TASK ITEM :: For the entries below, print exactly the lines between the line holding "have hσϖ : σ" and the line holding "have vΔ : Valued.v", inclusive, and nothing else.
··· MATERIALS PROVIDED
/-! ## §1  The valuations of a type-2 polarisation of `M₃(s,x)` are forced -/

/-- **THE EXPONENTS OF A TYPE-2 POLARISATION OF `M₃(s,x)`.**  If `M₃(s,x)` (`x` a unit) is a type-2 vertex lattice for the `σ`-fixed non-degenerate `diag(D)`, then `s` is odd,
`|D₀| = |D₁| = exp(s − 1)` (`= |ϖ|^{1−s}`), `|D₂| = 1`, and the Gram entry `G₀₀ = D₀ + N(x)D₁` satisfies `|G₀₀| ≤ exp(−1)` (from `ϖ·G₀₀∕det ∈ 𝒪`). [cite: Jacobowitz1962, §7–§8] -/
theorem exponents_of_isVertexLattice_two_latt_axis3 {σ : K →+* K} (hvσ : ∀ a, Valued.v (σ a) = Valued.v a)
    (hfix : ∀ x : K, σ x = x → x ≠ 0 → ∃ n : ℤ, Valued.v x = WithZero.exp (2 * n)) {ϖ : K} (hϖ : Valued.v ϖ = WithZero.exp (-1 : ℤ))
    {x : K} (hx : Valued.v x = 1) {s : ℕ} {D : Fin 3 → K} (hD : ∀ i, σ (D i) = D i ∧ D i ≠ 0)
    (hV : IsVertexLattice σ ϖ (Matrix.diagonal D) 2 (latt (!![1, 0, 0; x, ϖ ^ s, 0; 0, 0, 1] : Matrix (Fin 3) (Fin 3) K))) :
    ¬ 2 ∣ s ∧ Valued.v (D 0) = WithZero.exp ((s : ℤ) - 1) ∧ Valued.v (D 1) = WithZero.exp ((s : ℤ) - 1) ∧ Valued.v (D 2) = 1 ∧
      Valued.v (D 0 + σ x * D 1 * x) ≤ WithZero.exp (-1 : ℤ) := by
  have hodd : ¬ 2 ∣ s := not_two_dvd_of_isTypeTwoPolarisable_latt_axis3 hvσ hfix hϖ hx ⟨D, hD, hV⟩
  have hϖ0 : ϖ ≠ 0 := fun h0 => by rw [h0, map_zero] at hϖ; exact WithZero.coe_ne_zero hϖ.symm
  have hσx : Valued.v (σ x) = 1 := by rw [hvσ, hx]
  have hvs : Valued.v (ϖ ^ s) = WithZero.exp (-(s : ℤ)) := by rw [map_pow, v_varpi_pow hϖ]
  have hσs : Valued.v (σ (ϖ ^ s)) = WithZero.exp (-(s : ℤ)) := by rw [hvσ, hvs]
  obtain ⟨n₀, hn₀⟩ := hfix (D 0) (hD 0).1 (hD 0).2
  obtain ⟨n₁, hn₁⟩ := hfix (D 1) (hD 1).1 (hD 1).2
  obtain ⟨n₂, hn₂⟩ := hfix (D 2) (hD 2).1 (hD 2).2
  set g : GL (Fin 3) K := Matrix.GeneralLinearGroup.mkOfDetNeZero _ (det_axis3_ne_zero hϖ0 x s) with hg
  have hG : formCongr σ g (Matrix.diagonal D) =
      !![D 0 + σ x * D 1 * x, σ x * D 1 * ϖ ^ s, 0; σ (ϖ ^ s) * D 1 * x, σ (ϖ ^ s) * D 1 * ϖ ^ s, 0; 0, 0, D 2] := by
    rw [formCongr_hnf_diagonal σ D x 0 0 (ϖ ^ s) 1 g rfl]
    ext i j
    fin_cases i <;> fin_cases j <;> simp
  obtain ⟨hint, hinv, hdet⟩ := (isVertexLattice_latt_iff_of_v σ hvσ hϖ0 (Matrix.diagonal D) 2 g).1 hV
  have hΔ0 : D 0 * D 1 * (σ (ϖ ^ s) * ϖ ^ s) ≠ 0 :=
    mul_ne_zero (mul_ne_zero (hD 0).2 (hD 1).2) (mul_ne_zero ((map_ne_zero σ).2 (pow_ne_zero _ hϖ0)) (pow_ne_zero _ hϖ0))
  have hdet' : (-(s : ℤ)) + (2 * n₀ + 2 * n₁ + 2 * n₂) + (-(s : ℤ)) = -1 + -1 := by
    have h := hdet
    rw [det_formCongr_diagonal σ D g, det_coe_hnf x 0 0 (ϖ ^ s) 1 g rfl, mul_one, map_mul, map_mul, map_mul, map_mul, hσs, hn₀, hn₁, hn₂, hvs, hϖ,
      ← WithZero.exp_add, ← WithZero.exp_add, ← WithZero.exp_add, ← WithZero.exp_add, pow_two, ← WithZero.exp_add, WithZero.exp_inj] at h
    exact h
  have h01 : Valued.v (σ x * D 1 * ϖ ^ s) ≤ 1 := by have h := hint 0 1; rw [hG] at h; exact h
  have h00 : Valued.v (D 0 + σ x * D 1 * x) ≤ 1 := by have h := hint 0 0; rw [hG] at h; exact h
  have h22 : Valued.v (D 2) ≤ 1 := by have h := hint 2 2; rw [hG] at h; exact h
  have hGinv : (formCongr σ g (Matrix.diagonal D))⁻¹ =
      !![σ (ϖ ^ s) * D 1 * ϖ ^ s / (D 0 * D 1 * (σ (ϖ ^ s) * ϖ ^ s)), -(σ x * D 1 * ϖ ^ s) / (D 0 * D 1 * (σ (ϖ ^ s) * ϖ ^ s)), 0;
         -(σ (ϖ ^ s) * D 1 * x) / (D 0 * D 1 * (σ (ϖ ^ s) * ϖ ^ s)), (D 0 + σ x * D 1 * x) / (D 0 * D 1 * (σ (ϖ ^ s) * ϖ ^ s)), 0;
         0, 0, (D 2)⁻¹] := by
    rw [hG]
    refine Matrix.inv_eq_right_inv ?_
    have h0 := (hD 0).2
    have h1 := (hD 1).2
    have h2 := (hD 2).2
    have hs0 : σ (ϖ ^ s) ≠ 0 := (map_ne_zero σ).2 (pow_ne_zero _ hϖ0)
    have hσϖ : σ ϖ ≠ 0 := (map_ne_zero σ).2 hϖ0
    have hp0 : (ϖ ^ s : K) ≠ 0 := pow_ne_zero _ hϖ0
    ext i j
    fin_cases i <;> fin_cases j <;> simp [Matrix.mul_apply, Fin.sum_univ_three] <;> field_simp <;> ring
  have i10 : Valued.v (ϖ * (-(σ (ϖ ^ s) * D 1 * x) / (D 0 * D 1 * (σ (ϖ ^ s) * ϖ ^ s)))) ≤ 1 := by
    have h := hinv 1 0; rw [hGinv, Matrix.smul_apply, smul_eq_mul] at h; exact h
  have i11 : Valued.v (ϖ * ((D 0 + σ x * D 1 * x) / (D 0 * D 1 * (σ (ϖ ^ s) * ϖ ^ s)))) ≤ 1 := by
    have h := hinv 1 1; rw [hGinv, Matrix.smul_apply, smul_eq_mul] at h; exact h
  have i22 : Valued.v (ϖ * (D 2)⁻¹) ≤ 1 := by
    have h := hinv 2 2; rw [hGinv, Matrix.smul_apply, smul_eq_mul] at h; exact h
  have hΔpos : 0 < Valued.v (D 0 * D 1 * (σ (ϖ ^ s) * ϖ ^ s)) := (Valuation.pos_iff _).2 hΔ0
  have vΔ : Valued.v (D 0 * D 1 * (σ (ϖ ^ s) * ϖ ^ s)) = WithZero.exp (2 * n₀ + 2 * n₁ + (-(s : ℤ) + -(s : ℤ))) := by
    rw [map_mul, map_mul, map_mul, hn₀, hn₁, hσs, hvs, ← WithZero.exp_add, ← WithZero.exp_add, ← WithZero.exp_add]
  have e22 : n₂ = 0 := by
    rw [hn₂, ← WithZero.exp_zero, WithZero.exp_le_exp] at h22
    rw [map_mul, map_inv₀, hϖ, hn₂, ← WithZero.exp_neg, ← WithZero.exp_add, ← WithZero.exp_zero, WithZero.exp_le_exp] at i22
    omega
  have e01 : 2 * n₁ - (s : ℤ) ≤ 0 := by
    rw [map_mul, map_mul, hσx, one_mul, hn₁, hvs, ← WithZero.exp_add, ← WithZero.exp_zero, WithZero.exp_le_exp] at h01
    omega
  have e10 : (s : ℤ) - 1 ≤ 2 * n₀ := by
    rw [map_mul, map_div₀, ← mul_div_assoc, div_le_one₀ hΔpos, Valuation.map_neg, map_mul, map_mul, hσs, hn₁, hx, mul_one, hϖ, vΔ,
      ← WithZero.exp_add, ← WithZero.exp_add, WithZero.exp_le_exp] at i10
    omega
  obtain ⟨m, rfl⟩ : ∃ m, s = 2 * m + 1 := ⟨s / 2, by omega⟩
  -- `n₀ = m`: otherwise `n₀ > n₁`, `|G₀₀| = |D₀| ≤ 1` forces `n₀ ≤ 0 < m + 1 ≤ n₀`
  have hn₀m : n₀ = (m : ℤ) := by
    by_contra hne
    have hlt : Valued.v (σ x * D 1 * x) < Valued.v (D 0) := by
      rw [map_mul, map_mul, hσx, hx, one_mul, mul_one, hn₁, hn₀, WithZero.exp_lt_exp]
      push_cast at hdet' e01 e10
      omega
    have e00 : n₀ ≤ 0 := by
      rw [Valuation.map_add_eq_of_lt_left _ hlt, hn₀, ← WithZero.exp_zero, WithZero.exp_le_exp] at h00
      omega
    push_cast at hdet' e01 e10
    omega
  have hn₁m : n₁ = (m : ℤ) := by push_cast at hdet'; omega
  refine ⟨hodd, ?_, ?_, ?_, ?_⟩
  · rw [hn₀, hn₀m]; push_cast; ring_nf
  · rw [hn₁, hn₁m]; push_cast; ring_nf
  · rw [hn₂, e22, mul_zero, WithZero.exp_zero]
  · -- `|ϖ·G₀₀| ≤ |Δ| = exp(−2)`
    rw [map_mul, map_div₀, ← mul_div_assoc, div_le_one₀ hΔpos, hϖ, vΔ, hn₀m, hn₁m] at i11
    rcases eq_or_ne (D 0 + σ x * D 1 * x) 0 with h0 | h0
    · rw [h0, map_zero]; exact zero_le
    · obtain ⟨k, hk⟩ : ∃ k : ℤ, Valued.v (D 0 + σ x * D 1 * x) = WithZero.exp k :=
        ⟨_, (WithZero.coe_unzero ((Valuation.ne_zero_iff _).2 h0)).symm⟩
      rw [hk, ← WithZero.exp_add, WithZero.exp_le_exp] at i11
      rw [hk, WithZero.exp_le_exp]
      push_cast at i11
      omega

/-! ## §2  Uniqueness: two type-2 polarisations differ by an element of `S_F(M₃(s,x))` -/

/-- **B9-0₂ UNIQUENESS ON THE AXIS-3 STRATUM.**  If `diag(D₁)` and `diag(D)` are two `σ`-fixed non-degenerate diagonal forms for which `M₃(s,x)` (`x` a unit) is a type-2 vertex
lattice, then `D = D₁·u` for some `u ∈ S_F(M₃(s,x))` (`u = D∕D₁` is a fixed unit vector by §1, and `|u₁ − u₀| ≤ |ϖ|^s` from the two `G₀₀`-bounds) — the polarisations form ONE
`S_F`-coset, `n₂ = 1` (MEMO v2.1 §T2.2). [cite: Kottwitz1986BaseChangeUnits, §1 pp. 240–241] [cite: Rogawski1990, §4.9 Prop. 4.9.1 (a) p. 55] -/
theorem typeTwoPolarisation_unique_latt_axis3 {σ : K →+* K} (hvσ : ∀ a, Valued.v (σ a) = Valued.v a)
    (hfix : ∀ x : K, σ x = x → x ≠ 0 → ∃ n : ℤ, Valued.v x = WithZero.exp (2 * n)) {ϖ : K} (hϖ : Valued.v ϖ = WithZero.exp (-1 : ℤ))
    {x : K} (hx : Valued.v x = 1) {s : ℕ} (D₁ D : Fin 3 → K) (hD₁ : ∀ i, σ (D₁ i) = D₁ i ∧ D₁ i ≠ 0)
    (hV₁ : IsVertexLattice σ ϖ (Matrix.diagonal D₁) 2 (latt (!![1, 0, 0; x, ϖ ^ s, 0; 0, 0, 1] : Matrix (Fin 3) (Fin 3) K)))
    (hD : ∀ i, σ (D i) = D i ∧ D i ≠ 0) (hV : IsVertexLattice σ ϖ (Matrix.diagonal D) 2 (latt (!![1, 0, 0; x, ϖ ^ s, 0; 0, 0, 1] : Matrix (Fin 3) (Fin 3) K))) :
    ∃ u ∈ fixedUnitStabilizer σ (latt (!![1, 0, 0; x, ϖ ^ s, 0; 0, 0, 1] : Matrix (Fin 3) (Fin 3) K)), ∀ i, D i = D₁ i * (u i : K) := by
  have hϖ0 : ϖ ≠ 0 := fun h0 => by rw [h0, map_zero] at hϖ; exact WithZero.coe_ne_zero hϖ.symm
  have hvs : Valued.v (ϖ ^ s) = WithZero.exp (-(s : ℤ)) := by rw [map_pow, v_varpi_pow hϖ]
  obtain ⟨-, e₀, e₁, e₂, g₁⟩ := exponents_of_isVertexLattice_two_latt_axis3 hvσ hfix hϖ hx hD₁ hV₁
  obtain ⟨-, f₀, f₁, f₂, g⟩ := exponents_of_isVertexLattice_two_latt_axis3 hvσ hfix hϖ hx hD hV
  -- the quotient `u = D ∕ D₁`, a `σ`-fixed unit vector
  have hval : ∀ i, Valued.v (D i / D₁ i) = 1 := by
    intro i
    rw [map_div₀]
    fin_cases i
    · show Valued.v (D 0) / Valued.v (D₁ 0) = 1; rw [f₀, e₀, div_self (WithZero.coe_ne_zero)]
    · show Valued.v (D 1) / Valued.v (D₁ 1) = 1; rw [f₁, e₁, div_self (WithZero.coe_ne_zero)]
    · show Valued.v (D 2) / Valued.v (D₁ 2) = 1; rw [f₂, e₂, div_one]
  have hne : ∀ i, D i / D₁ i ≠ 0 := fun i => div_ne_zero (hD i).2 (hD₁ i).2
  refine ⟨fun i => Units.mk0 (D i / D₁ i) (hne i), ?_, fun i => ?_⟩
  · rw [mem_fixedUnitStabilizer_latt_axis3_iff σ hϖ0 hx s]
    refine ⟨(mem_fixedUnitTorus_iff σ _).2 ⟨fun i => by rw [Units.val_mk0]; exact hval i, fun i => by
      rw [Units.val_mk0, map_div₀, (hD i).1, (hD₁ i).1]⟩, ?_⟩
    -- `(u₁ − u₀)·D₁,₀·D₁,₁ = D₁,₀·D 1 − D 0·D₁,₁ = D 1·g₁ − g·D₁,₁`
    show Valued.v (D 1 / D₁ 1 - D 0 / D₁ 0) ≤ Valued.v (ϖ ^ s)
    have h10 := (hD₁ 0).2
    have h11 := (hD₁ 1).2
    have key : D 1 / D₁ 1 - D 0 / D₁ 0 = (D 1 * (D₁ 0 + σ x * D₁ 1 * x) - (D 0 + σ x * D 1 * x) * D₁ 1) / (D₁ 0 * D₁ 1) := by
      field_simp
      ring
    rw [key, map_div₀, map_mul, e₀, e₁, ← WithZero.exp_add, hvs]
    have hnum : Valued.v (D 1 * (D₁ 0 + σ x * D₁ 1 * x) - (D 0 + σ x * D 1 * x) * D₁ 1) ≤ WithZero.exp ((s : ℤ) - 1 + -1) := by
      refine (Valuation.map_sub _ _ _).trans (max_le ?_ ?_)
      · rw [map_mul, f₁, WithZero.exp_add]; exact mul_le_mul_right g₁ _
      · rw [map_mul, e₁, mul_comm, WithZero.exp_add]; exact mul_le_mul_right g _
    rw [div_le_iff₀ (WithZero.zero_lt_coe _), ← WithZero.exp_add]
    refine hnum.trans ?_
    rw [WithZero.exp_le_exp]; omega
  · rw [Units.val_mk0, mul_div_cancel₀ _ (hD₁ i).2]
······
FINISHED TASK ::
    have hσϖ : σ ϖ ≠ 0 := (map_ne_zero σ).2 hϖ0
    have hp0 : (ϖ ^ s : K) ≠ 0 := pow_ne_zero _ hϖ0
    ext i j
    fin_cases i <;> fin_cases j <;> simp [Matrix.mul_apply, Fin.sum_univ_three] <;> field_simp <;> ring
  have i10 : Valued.v (ϖ * (-(σ (ϖ ^ s) * D 1 * x) / (D 0 * D 1 * (σ (ϖ ^ s) * ϖ ^ s)))) ≤ 1 := by
    have h := hinv 1 0; rw [hGinv, Matrix.smul_apply, smul_eq_mul] at h; exact h
  have i11 : Valued.v (ϖ * ((D 0 + σ x * D 1 * x) / (D 0 * D 1 * (σ (ϖ ^ s) * ϖ ^ s)))) ≤ 1 := by
    have h := hinv 1 1; rw [hGinv, Matrix.smul_apply, smul_eq_mul] at h; exact h
  have i22 : Valued.v (ϖ * (D 2)⁻¹) ≤ 1 := by
    have h := hinv 2 2; rw [hGinv, Matrix.smul_apply, smul_eq_mul] at h; exact h
  have hΔpos : 0 < Valued.v (D 0 * D 1 * (σ (ϖ ^ s) * ϖ ^ s)) := (Valuation.pos_iff _).2 hΔ0
  have vΔ : Valued.v (D 0 * D 1 * (σ (ϖ ^ s) * ϖ ^ s)) = WithZero.exp (2 * n₀ + 2 * n₁ + (-(s : ℤ) + -(s : ℤ))) := by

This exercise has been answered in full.